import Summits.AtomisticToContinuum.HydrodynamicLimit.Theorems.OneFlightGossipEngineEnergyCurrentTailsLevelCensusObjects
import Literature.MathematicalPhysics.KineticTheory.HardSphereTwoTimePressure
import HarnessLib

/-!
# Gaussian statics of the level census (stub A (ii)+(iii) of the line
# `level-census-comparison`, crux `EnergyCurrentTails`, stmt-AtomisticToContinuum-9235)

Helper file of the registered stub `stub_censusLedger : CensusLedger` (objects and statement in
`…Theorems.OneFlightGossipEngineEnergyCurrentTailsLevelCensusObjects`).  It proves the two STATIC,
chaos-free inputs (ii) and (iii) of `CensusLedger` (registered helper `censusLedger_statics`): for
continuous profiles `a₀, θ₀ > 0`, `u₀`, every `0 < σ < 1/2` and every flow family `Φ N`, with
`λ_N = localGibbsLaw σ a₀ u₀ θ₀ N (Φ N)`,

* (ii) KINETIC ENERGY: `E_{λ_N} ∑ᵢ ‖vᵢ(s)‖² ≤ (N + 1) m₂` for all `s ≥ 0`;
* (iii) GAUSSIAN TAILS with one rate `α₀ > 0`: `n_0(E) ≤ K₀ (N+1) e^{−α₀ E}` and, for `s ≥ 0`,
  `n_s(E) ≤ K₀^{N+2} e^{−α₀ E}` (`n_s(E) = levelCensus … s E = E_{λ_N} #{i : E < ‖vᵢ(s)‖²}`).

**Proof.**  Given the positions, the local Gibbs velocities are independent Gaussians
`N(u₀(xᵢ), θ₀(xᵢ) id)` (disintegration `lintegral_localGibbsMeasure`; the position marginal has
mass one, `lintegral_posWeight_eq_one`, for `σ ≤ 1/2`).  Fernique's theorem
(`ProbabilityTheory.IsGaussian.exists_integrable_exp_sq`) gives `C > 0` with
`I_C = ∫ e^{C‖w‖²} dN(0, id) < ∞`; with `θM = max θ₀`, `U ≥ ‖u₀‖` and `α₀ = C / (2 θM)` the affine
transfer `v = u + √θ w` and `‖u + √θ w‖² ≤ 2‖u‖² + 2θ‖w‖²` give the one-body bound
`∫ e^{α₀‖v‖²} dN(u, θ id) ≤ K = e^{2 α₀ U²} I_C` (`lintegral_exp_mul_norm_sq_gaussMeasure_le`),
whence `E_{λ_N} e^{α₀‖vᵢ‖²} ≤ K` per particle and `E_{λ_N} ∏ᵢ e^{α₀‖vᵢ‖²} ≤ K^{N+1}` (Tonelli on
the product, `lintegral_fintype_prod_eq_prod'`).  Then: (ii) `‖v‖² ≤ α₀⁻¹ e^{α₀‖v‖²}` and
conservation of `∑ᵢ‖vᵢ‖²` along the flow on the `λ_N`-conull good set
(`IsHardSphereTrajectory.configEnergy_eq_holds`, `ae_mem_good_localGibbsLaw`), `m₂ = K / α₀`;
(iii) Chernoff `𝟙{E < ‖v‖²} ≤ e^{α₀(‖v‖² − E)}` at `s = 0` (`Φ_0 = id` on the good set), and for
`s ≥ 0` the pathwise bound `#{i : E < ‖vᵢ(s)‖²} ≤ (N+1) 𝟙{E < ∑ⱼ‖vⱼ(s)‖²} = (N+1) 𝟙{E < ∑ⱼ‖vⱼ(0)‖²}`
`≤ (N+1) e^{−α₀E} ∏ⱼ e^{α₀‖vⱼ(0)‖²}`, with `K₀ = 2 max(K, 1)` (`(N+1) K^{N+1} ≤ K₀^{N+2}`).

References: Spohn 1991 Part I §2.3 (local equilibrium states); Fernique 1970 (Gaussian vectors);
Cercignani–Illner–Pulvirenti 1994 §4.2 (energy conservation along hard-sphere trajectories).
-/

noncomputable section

══════════════════════════════

Look for the word "AtomisticToContinuum" throughout the material above and copy every line that has it.

# WRITTEN ANSWER:
import Summits.AtomisticToContinuum.HydrodynamicLimit.Theorems.OneFlightGossipEngineEnergyCurrentTailsLevelCensusObjects
# `level-census-comparison`, crux `EnergyCurrentTails`, stmt-AtomisticToContinuum-9235)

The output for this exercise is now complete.